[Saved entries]
■ ■ ■ ■ ■ ■ ■
/-!
# The Bochner–Weitzenböck identity for the curvature under the Yang–Mills heat flow
# (Waldron 2019, §3: the differential inequality `(∂ₜ − Δ)|F|² ≤ −2|∇F|² + C|F|³`)

A step of the printed proof of Waldron's Theorem 1.1 (A. Waldron, *Long-time existence for
Yang–Mills flow*, Invent. math. 217 (2019)), on which the named fact
`Literature.MathematicalPhysics.QuantumLattice.Waldron2019_yangMillsFlow_flatTorus` rests
(`Waldron2019_yangMillsFlow_flatTorus_of_thm11`): the parabolic inequality for the energy density
invoked in the proof of Prop. 3.4 ("recall the differential inequality `(∂ₜ − Δ)v ≤ Av² + Bv`",
`v = |F|`, `B ∝ ‖Rm‖ = 0` in the flat case) and underlying the `ε`-regularity of Prop. 3.1
([instantons] (2.1): `(∂ₜ + Δ)u ≤ −2|∇F⁺|² + Au^{3/2} + Bu`). Flat setting of the named fact
(`E` a finite-dimensional real inner product space, frame `b`, coefficients `M_m(ℂ)` with the
Hilbert–Schmidt inner product for the density statements, general normed algebras `𝔸` for the
algebraic identities); `F(u,v) = curvature A x u v`, `D_u = covDeriv A · x u`,
`e = ∑_{i<j}‖F_{ij}‖² = ½∑_{ij}‖F_{ij}‖²`.

* `fderiv_lie_connection_apply` — `∂_u [A_v, φ] = [∂_uA_v, φ] + [A_v, ∂_uφ]`;
* `covDeriv_covDeriv_sub_eq_lie` — **curvature as commutator of covariant derivatives** on
  sections of the adjoint bundle: `D_u(D_vφ) − D_v(D_uφ) = [F(u,v), φ]` (flat base, constant
  frame);
* `covDeriv_sum_covDeriv_curvature_sub_eq` — the **Weitzenböck identity for the Yang–Mills
  vector field**: with `(div F)_v = ∑ᵢ Dᵢ F(bᵢ, v)`,
  `D_u (div F)_v − D_v (div F)_u = ∑ᵢ DᵢDᵢ F(u,v) + 2∑ᵢ [F(u,bᵢ), F(bᵢ,v)]`
  (Bianchi identity twice and the commutator formula);
* `hasDerivAt_curvature_of_flow_eq_laplacian` — under `∂ₜA = div_A F` (= `−D^*F`), the curvature
  evolves by the **gauge-covariant heat equation** `∂ₜ F(u,v) = ∑ᵢ DᵢDᵢ F(u,v) + 2∑ᵢ [F(u,bᵢ), F(bᵢ,v)]`
  (`∂ₜF = −Δ_A F`, Donaldson–Kronheimer (6.2.11), flat Weitzenböck formula);
* `sum_fderiv_fderiv_ymDensityOfBasis_eq` — `Δe = ∑_{ijk}‖DᵢF_{jk}‖² + ∑_{jk}⟨F_{jk}, ∑ᵢDᵢDᵢF_{jk}⟩`;
* `deriv_ymDensityOfBasis_sub_laplacian_eq` — **the Bochner identity along the flow**
  `∂ₜe − Δe = −∑_{ijk}‖DᵢF_{jk}‖² + 2∑_{ijk}⟨F_{jk}, [F_{ji}, F_{ik}]⟩`;
* `deriv_ymDensityOfBasis_sub_laplacian_le` — **the differential inequality**
  `∂ₜe − Δe ≤ −∑_{ijk}‖DᵢF_{jk}‖² + 8√2 (card ι)³ e^{3/2}`.

References: A. Waldron, *Long-time existence for Yang–Mills flow*, Invent. math. 217 (2019),
1069–1147, proof of Prop. 3.4 [Waldron2019]; A. Waldron, *Instantons and singularities in the
Yang–Mills flow*, Calc. Var. PDE 55 (2016), §2 (2.1) [Waldron2016]; S. K. Donaldson,
P. B. Kronheimer, *The Geometry of Four-Manifolds* (1990), (2.1.21), §6.2.3 [DonaldsonKronheimer1990].
-/

noncomputable section

open scoped ContDiff Topology RealInnerProductSpace Matrix
open Set Filter

namespace Literature.MathematicalPhysics.QuantumLattice

/-! ### Curvature as the commutator of covariant derivatives -/

section Commutator

variable {E : Type*} [NormedAddCommGroup E] [InnerProductSpace ℝ E]
variable {𝔸 : Type*} [NormedRing 𝔸] [NormedAlgebra ℝ 𝔸]

/-- Product rule for the bracket with a connection component:
`∂_u [A_v, φ](x) = [(DA(x)u) v, φ(x)] + [A_v(x), ∂_uφ(x)]`. [folklore] -/
theorem fderiv_lie_connection_apply (A : Connection E 𝔸) {φ : E → 𝔸} {x : E}
    (hA : DifferentiableAt ℝ A x) (hφ : DifferentiableAt ℝ φ x) (u v : E) :
    fderiv ℝ (fun y => ⁅A y v, φ y⁆) x u = ⁅fderiv ℝ A x u v, φ x⁆ + ⁅A x v, fderiv ℝ φ x u⁆ := by
  have hAv : HasFDerivAt (fun y => A y v) ((fderiv ℝ A x).flip v) x :=
    hasFDerivAt_clm_apply_const hA.hasFDerivAt v
  have hφ' : HasFDerivAt φ (fderiv ℝ φ x) x := hφ.hasFDerivAt
  have heq : (fun y => ⁅A y v, φ y⁆) = fun y => A y v * φ y - φ y * A y v :=
    funext fun y => Ring.lie_def _ _
  rw [heq, ((hAv.fun_mul' hφ').fun_sub (hφ'.fun_mul' hAv)).fderiv]
  simp only [sub_apply, add_apply, smul_apply, smul_eq_mul, op_smul_eq_mul,
    ContinuousLinearMap.flip_apply, Ring.lie_def]
  noncomm_ring

/-- The covariant derivative of a `C^{k+1}` section along a `C^k` connection, as a function of
the base point, is `C^k` (alias of `contDiff_covDeriv_apply`). [folklore] -/
theorem differentiableAt_covDeriv_apply {A : Connection E 𝔸} {φ : E → 𝔸}
    (hA : ContDiff ℝ 1 A) (hφ : ContDiff ℝ 2 φ) (v x : E) :
    DifferentiableAt ℝ (fun y => covDeriv A φ y v) x := by
  have h2 : (2 : WithTop ℕ∞) = 1 + 1 := by norm_num
  rw [h2] at hφ
  exact ((contDiff_covDeriv_apply hA hφ v).differentiable one_ne_zero) x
■ ■ ■ ■ ■ ■ ■
ACTIVITY » Copy down the complete data exactly as supplied.

COMPLETED TASK »
/-!
# The Bochner–Weitzenböck identity for the curvature under the Yang–Mills heat flow
# (Waldron 2019, §3: the differential inequality `(∂ₜ − Δ)|F|² ≤ −2|∇F|² + C|F|³`)

A step of the printed proof of Waldron's Theorem 1.1 (A. Waldron, *Long-time existence for
Yang–Mills flow*, Invent. math. 217 (2019)), on which the named fact
`Literature.MathematicalPhysics.QuantumLattice.Waldron2019_yangMillsFlow_flatTorus` rests
(`Waldron2019_yangMillsFlow_flatTorus_of_thm11`): the parabolic inequality for the energy density
invoked in the proof of Prop. 3.4 ("recall the differential inequality `(∂ₜ − Δ)v ≤ Av² + Bv`",
`v = |F|`, `B ∝ ‖Rm‖ = 0` in the flat case) and underlying the `ε`-regularity of Prop. 3.1
([instantons] (2.1): `(∂ₜ + Δ)u ≤ −2|∇F⁺|² + Au^{3/2} + Bu`). Flat setting of the named fact
(`E` a finite-dimensional real inner product space, frame `b`, coefficients `M_m(ℂ)` with the
Hilbert–Schmidt inner product for the density statements, general normed algebras `𝔸` for the
algebraic identities); `F(u,v) = curvature A x u v`, `D_u = covDeriv A · x u`,
`e = ∑_{i<j}‖F_{ij}‖² = ½∑_{ij}‖F_{ij}‖²`.

* `fderiv_lie_connection_apply` — `∂_u [A_v, φ] = [∂_uA_v, φ] + [A_v, ∂_uφ]`;
* `covDeriv_covDeriv_sub_eq_lie` — **curvature as commutator of covariant derivatives** on
  sections of the adjoint bundle: `D_u(D_vφ) − D_v(D_uφ) = [F(u,v), φ]` (flat base, constant
  frame);
* `covDeriv_sum_covDeriv_curvature_sub_eq` — the **Weitzenböck identity for the Yang–Mills
  vector field**: with `(div F)_v = ∑ᵢ Dᵢ F(bᵢ, v)`,
  `D_u (div F)_v − D_v (div F)_u = ∑ᵢ DᵢDᵢ F(u,v) + 2∑ᵢ [F(u,bᵢ), F(bᵢ,v)]`
  (Bianchi identity twice and the commutator formula);
* `hasDerivAt_curvature_of_flow_eq_laplacian` — under `∂ₜA = div_A F` (= `−D^*F`), the curvature
  evolves by the **gauge-covariant heat equation** `∂ₜ F(u,v) = ∑ᵢ DᵢDᵢ F(u,v) + 2∑ᵢ [F(u,bᵢ), F(bᵢ,v)]`
  (`∂ₜF = −Δ_A F`, Donaldson–Kronheimer (6.2.11), flat Weitzenböck formula);
* `sum_fderiv_fderiv_ymDensityOfBasis_eq` — `Δe = ∑_{ijk}‖DᵢF_{jk}‖² + ∑_{jk}⟨F_{jk}, ∑ᵢDᵢDᵢF_{jk}⟩`;
* `deriv_ymDensityOfBasis_sub_laplacian_eq` — **the Bochner identity along the flow**
  `∂ₜe − Δe = −∑_{ijk}‖DᵢF_{jk}‖² + 2∑_{ijk}⟨F_{jk}, [F_{ji}, F_{ik}]⟩`;
* `deriv_ymDensityOfBasis_sub_laplacian_le` — **the differential inequality**
  `∂ₜe − Δe ≤ −∑_{ijk}‖DᵢF_{jk}‖² + 8√2 (card ι)³ e^{3/2}`.

References: A. Waldron, *Long-time existence for Yang–Mills flow*, Invent. math. 217 (2019),
1069–1147, proof of Prop. 3.4 [Waldron2019]; A. Waldron, *Instantons and singularities in the
Yang–Mills flow*, Calc. Var. PDE 55 (2016), §2 (2.1) [Waldron2016]; S. K. Donaldson,
P. B. Kronheimer, *The Geometry of Four-Manifolds* (1990), (2.1.21), §6.2.3 [DonaldsonKronheimer1990].
-/

noncomputable section

open scoped ContDiff Topology RealInnerProductSpace Matrix
open Set Filter

namespace Literature.MathematicalPhysics.QuantumLattice

/-! ### Curvature as the commutator of covariant derivatives -/

section Commutator

variable {E : Type*} [NormedAddCommGroup E] [InnerProductSpace ℝ E]
variable {𝔸 : Type*} [NormedRing 𝔸] [NormedAlgebra ℝ 𝔸]

/-- Product rule for the bracket with a connection component:
`∂_u [A_v, φ](x) = [(DA(x)u) v, φ(x)] + [A_v(x), ∂_uφ(x)]`. [folklore] -/
theorem fderiv_lie_connection_apply (A : Connection E 𝔸) {φ : E → 𝔸} {x : E}
    (hA : DifferentiableAt ℝ A x) (hφ : DifferentiableAt ℝ φ x) (u v : E) :
    fderiv ℝ (fun y => ⁅A y v, φ y⁆) x u = ⁅fderiv ℝ A x u v, φ x⁆ + ⁅A x v, fderiv ℝ φ x u⁆ := by
  have hAv : HasFDerivAt (fun y => A y v) ((fderiv ℝ A x).flip v) x :=
    hasFDerivAt_clm_apply_const hA.hasFDerivAt v
  have hφ' : HasFDerivAt φ (fderiv ℝ φ x) x := hφ.hasFDerivAt
  have heq : (fun y => ⁅A y v, φ y⁆) = fun y => A y v * φ y - φ y * A y v :=
    funext fun y => Ring.lie_def _ _
  rw [heq, ((hAv.fun_mul' hφ').fun_sub (hφ'.fun_mul' hAv)).fderiv]
  simp only [sub_apply, add_apply, smul_apply, smul_eq_mul, op_smul_eq_mul,
    ContinuousLinearMap.flip_apply, Ring.lie_def]
  noncomm_ring

/-- The covariant derivative of a `C^{k+1}` section along a `C^k` connection, as a function of
the base point, is `C^k` (alias of `contDiff_covDeriv_apply`). [folklore] -/
theorem differentiableAt_covDeriv_apply {A : Connection E 𝔸} {φ : E → 𝔸}
    (hA : ContDiff ℝ 1 A) (hφ : ContDiff ℝ 2 φ) (v x : E) :
    DifferentiableAt ℝ (fun y => covDeriv A φ y v) x := by
  have h2 : (2 : WithTop ℕ∞) = 1 + 1 := by norm_num
  rw [h2] at hφ
  exact ((contDiff_covDeriv_apply hA hφ v).differentiable one_ne_zero) x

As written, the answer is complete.